import Summits.HodgeConjecture.HodgeConjecture.Theorems.R90S6ResidualStarFixedRegular   -- ★ 3b: a residually regular `k` fixes no star vertex (`ncard = 0`)
import Summits.HodgeConjecture.HodgeConjecture.Theorems.R90S6TreeFixedPointsConvex       -- ★ W6-c: fixed vertices of a tree automorphism are geodesically convex
import Literature.NumberTheory.Automorphic.UnitaryLatticeTreeRootStarCount                -- ★ `finite_neighborSet_root`
import Literature.NumberTheory.Automorphic.UnitaryLatticeTreeValencyInertPlace            -- ★ `exists_residueField_ringHom_of_v_eq`, `map_mem_integer_of_v_eq`
import HarnessLib

/-!
# R90 · S6 «Ch. 14.1–14.5 stable trace formula» — S1 regime R-III («all eigenvalues residually separated»): a residually regular type-(1) element fixes EXACTLY ONE
# hyperspecial vertex and NO special vertex — `#Fix(U⧸K₀) = 1`, `#Fix(U⧸K₁) = 0` (`Theorems/R90S6TorusFixedCountsRegular.lean`)

Cell `hodgecm-mathlib`, crux H413 (`stmt-HodgeConjecture-24833`), route of record `HCCMUnconditional`; programme R90-TF, section S6 (base `R90-C14`), seat R90-C14-p05 (g0);
S6 dealer R90-C14-plan (g2) 00:39:05Z «R-III now (`natCard_fixedBy_special_eq_zero_of_residually_regular`: a₁ + a₀ = 1, a₀ ≥ 1 from the root ⇒ a₁ = 0)» (S1 HEADS R0,
this seat 00:4xZ; DAG r5 row E1.3.5.2.4, the pair `(a₀, a₁)` consumed by W8-f).  Helper lane `--supports stmt-HodgeConjecture-24833 --as helper`; ONE theorem (no definition,
no instance, no notation, no named fact, no `sorry`); imports = ★ `Theorems.R90S6ResidualStarFixedRegular` (3b) + ★ `Theorems.R90S6TreeFixedPointsConvex` (W6-c) + ★
`UnitaryLatticeTreeRootStarCount` + ★ `UnitaryLatticeTreeValencyInertPlace` + HarnessLib.

THE MATHEMATICS [Serre1980Trees, I.6.1, II.1.1; BruhatTits1972, §10; Kottwitz1988, §2].  Unramified datum `hd` with FINITE residue field, `U = U(σ, J₀)(K)`, `K₀ = Stab(L₀)`,
`K₁ = Stab(g₁·L₀)` (`g₁ = diag(1,1,ϖ)`).  Let `k ∈ K₀` be RESIDUALLY REGULAR in the sense of ★ 3b: an integral frame `P` (`P`, `P⁻¹` integral) with `k·P = P·diag(u)`,
`|u_i − u_j| = 1` (`i ≠ j`) and residually anisotropic eigencolumns — the type-(1) regime R-III «all three eigenvalues residually separated».  Then the fixed-vertex set of `k` on the
lattice tree ★ `latticeGraph σ ϖ J₀` (a tree, ★ `isTree_latticeGraph_three_of_unramified`) is `{L₀}`: the root is fixed (`k ∈ K₀`); by ★ 3b no vertex of the star of the root is
fixed (its fixed part has `ncard = 0` and the star is finite, ★ `finite_neighborSet_root`); and a fixed vertex `v ≠ L₀` would force the first vertex `z` of the geodesic
`[L₀, v]` — a star vertex with `d(L₀,z) + d(z,v) = d(L₀,v)` — to be fixed (★ W6-c `R90.S6.fixedPoints_convex_of_isTree`), contradiction.  Through the ★ dictionaries
`Fix(U⧸K₀) ≃ fixed self-dual vertices`, `Fix(U⧸K₁) ≃ fixed type-two vertices` (transitivity from `hd`): **`Nat.card Fix_k(U⧸K₀) = 1` and `Nat.card Fix_k(U⧸K₁) = 0`** —
`(a₀, a₁) = (1, 0)`, consistent with ★ FILE 1 (`a₁ + a₀ = 1 + Σ s = 1`).
HONEST LABEL: lattice-tree bookkeeping over ★ organs; count-neutral until S1∕W8-f consume it; proves no printed statement.  HC_CM is proved only modulo the 7 printed citations
(2 remaining named inputs: hLiu418 = stmt-HodgeConjecture-24832, h413 = stmt-HodgeConjecture-24833) until rung 0 closes.
-/

set_option autoImplicit false
-- the mandated namespace repeats the single-problem summit's segment (`HodgeConjecture.HodgeConjecture`)
set_option linter.dupNamespace false

noncomputable section

open MulAction
open Literature.NumberTheory.Automorphic Literature.NumberTheory.Automorphic.HermitianLattice Literature.NumberTheory.Automorphic.UnitaryGroup
open Literature.NumberTheory.Automorphic.UnitaryLatticeTree Literature.NumberTheory.Automorphic.CartanUnique
open scoped Matrix MatrixGroups WithZero Valued

namespace Summit.HodgeConjecture.HodgeConjecture.R90.S6

/-- **S1 R-III — A RESIDUALLY REGULAR (TYPE-(1), ALL EIGENVALUES SEPARATED) `k ∈ K₀` FIXES EXACTLY THE ROOT: `#Fix_k(U⧸K₀) = 1`, `#Fix_k(U⧸K₁) = 0`.**  Unramified datum
with finite residue field, `g₁ = diag(1,1,ϖ)`, `k ∈ K₀` with an integral eigenframe of residually distinct eigenvalues and residually anisotropic eigencolumns (the
hypotheses of ★ 3b `R90.S6.ncard_fixed_neighborSet_root_eq_zero_of_residually_regular`).  Proof: root fixed, star unfixed (★ 3b + ★ `finite_neighborSet_root`), convexity of
the fixed set on the tree (★ W6-c) ⇒ fixed vertices = `{L₀}`; then the ★ fixed-coset ∕ fixed-vertex dictionaries.  SCOPE: `k ∈ K₀` is the HYPERSPECIAL-fixed
realisation, `(a₀, a₁) = (1, 0)`; a residually regular element fixing only a SPECIAL vertex gives `(0, 1)`; the general additive form `a₁ + a₀ = 1` for separated residues is
the G1 sheet v1.1 §4 (J7). [cite: Serre1980Trees, I.6.1, II.1.1] [cite: BruhatTits1972, §10] [cite: Kottwitz1988, §2] -/
theorem natCard_fixedBy_eq_of_residually_regular {K : Type*} [Field K] [Valued K ℤᵐ⁰] [ValuativeRel K] [(Valued.v : Valuation K ℤᵐ⁰).Compatible] [Finite 𝓀[K]]
    {σ : K →+* K} {ϖ : K} (hd : UnramifiedLocalConjDatum σ ϖ)
    (g₁ : GL (Fin 3) K) (hg₁ : (g₁ : Matrix (Fin 3) (Fin 3) K) = Matrix.diagonal ![(1 : K), 1, ϖ])
    (k : ↥(unitaryGroupOfForm σ ((StdForm.antidiagonal 3).over K))) (hk : k ∈ unitaryInt σ ((StdForm.antidiagonal 3).over K))
    (P : GL (Fin 3) K) (hP : ∀ i j, Valued.v ((P : Matrix (Fin 3) (Fin 3) K) i j) ≤ 1) (hP' : ∀ i j, Valued.v (((P⁻¹ : GL (Fin 3) K) : Matrix (Fin 3) (Fin 3) K) i j) ≤ 1)
    (u : Fin 3 → K) (hkP : ((k : GL (Fin 3) K) : Matrix (Fin 3) (Fin 3) K) * (P : Matrix (Fin 3) (Fin 3) K) = (P : Matrix (Fin 3) (Fin 3) K) * Matrix.diagonal u)
    (hreg : ∀ i j, i ≠ j → Valued.v (u i - u j) = 1)
    (hanis : ∀ i, Valued.v (B₀ σ 3 ((P : Matrix (Fin 3) (Fin 3) K).mulVec (Pi.single i 1)) ((P : Matrix (Fin 3) (Fin 3) K).mulVec (Pi.single i 1))) = 1) :
    Nat.card (fixedBy (↥(unitaryGroupOfForm σ ((StdForm.antidiagonal 3).over K)) ⧸
        (glInt 3 K).subgroupOf (unitaryGroupOfForm σ ((StdForm.antidiagonal 3).over K))) k) = 1 ∧
      Nat.card (fixedBy (↥(unitaryGroupOfForm σ ((StdForm.antidiagonal 3).over K)) ⧸
        ((glInt 3 K).map (MulAut.conj g₁).toMonoidHom).subgroupOf (unitaryGroupOfForm σ ((StdForm.antidiagonal 3).over K))) k) = 0 := by
  classical
  have hϖ0 : ϖ ≠ 0 := uniformizer_ne_zero hd.vϖ
  have hϖ1 : Valued.v ϖ ≤ 1 := uniformizer_mem_integer hd.vϖ
  have hT := isTree_latticeGraph_three_of_unramified (K := K) hd
  set G := latticeGraph σ ϖ ((StdForm.antidiagonal 3).over K) with hG
  set root : {M : Submodule 𝒪[K] (Fin 3 → K) // IsVertex σ ϖ ((StdForm.antidiagonal 3).over K) M} :=
    ⟨stdLattice K 3, 0, isSelfDualLattice_stdLattice_three hd⟩ with hroot_def
  set φ := latticeGraphIso σ ϖ ((StdForm.antidiagonal 3).over K) k with hφ
  -- the root is fixed
  have hroot : φ root = root := by
    rw [hφ, latticeGraphIso_apply_eq_self_iff]
    exact mapGL_stdLattice_of_mem_unitaryInt hk
  -- no star vertex is fixed: ★ 3b + finiteness of the star
  obtain ⟨σk, hσk⟩ := exists_residueField_ringHom_of_v_eq hd.vσ
  have hstarfin : (G.neighborSet root).Finite := finite_neighborSet_root hd (map_mem_integer_of_v_eq hd.vσ) σk hσk
  have hempty : {w : {M : Submodule 𝒪[K] (Fin 3 → K) // IsVertex σ ϖ ((StdForm.antidiagonal 3).over K) M} |
      w ∈ G.neighborSet root ∧ φ w = w} = ∅ := by
    have h0 := ncard_fixed_neighborSet_root_eq_zero_of_residually_regular hd k hk P hP hP' u hkP hreg hanis
    exact (Set.ncard_eq_zero (hstarfin.subset fun w hw => hw.1)).1 h0
  -- every fixed vertex is the root (convexity of the fixed set on the tree)
  have hfix : ∀ v, φ v = v → v = root := by
    intro v hv
    by_contra hne
    have hconn := hT.1
    have hpos : 0 < G.dist root v := hconn.pos_dist_of_ne (Ne.symm hne)
    obtain ⟨p, hp⟩ := hconn.exists_walk_length_eq_dist root v
    -- the first vertex `z` of the geodesic
    have hadj : G.Adj root (p.getVert 1) := by
      have h := p.adj_getVert_succ (i := 0) (by rw [hp]; exact hpos)
      rwa [SimpleGraph.Walk.getVert_zero] at h
    have hz1 : G.dist root (p.getVert 1) = 1 := SimpleGraph.dist_eq_one_iff_adj.2 hadj
    have hzv : G.dist (p.getVert 1) v ≤ G.dist root v - 1 := by
      have h := SimpleGraph.dist_le (p.drop 1)
      rw [SimpleGraph.Walk.drop_length, hp] at h
      exact h
    have htri : G.dist root v ≤ G.dist root (p.getVert 1) + G.dist (p.getVert 1) v := hconn.dist_triangle
    have hsum : G.dist root (p.getVert 1) + G.dist (p.getVert 1) v = G.dist root v := by rw [hz1] at htri ⊢; omega
    have hzfix : φ (p.getVert 1) = p.getVert 1 := fixedPoints_convex_of_isTree G hT φ hroot hv hsum
    have hmem : p.getVert 1 ∈ {w : {M : Submodule 𝒪[K] (Fin 3 → K) // IsVertex σ ϖ ((StdForm.antidiagonal 3).over K) M} |
        w ∈ G.neighborSet root ∧ φ w = w} := ⟨hadj, hzfix⟩
    rw [hempty] at hmem
    exact hmem
  -- the dictionaries (A) and (B), with transitivity from the unramified datum (as in ★ EP)
  have hrootsd : IsSelfDualLattice σ ϖ ((StdForm.antidiagonal 3).over K) (stdLattice K 3) := isSelfDualLattice_stdLattice_three hd
  have hN₁ : mapGL g₁ (stdLattice K 3) = latt (Matrix.diagonal ![(1 : K), 1, ϖ]) := by rw [← hg₁]; rfl
  have hg₁2 : IsVertexLattice σ ϖ ((StdForm.antidiagonal 3).over K) 2 (mapGL g₁ (stdLattice K 3)) := by
    rw [hN₁]; exact isVertexLattice_two_latt_diagonal_one_one hd.σϖ hϖ1 hϖ0
  have hA : ∀ M : Submodule (Valued.integer K) (Fin 3 → K), IsSelfDualLattice σ ϖ ((StdForm.antidiagonal 3).over K) M →
      ∃ w : ↥(unitaryGroupOfForm σ ((StdForm.antidiagonal 3).over K)), mapGL (w : GL (Fin 3) K) (stdLattice K 3) = M := fun M hM =>
    exists_unitary_mapGL_stdLattice_eq_of_isSelfDualLattice_of_trace hd.σσ hd.vσ hd.vϖ hd.trace hM
  have hB : ∀ M : Submodule (Valued.integer K) (Fin 3 → K), IsVertexLattice σ ϖ ((StdForm.antidiagonal 3).over K) 2 M →
      ∃ w : ↥(unitaryGroupOfForm σ ((StdForm.antidiagonal 3).over K)), mapGL ((w : GL (Fin 3) K) * g₁) (stdLattice K 3) = M := by
    intro M hM
    obtain ⟨w, hw⟩ := forall_isVertexLattice_two_exists_mapGL_N₁_eq hd M hM
    exact ⟨w, by rw [mapGL_mul, hN₁, hw]⟩
  obtain ⟨eA, -⟩ := exists_fixedBy_equiv_fixed_selfDual_rankN σ ϖ _ hrootsd hA k
  obtain ⟨eB, -⟩ := exists_fixedBy_conj_equiv_fixed_type σ ϖ _ hg₁2 hB k
  constructor
  · -- the fixed self-dual vertices are `{root}`
    have hS : {v : {M : Submodule (Valued.integer K) (Fin 3 → K) // IsVertex σ ϖ ((StdForm.antidiagonal 3).over K) M} |
        latticeGraphIso σ ϖ ((StdForm.antidiagonal 3).over K) k v = v ∧ IsSelfDualLattice σ ϖ ((StdForm.antidiagonal 3).over K) v.1} = {root} := by
      ext v
      simp only [Set.mem_setOf_eq, Set.mem_singleton_iff]
      exact ⟨fun h => hfix v h.1, fun h => by subst h; exact ⟨hroot, hrootsd⟩⟩
    rw [Nat.card_congr eA, Nat.card_coe_set_eq, hS, Set.ncard_singleton]
  · -- no type-two vertex is fixed
    have hS : {v : {M : Submodule (Valued.integer K) (Fin 3 → K) // IsVertex σ ϖ ((StdForm.antidiagonal 3).over K) M} |
        latticeGraphIso σ ϖ ((StdForm.antidiagonal 3).over K) k v = v ∧ IsVertexLattice σ ϖ ((StdForm.antidiagonal 3).over K) 2 v.1} = ∅ := by
      ext v
      simp only [Set.mem_setOf_eq, Set.mem_empty_iff_false, iff_false, not_and]
      intro hv h2
      have hvr : v = root := hfix v hv
      rw [hvr] at h2
      exact not_isSelfDualLattice_of_isVertexLattice_two hd h2 hrootsd
    rw [Nat.card_congr eB, Nat.card_coe_set_eq, hS, Set.ncard_empty]

end Summit.HodgeConjecture.HodgeConjecture.R90.S6

end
──────────────────────────────
• [WHAT IS EXPECTED] From the listing above, output exactly the run of lines that starts with the line containing "anisotropic eigencolumns (the" and ends with the line containing "hypotheses of ★".

• [EXERCISE RESULT]
with finite residue field, `g₁ = diag(1,1,ϖ)`, `k ∈ K₀` with an integral eigenframe of residually distinct eigenvalues and residually anisotropic eigencolumns (the
hypotheses of ★ 3b `R90.S6.ncard_fixed_neighborSet_root_eq_zero_of_residually_regular`).  Proof: root fixed, star unfixed (★ 3b + ★ `finite_neighborSet_root`), convexity of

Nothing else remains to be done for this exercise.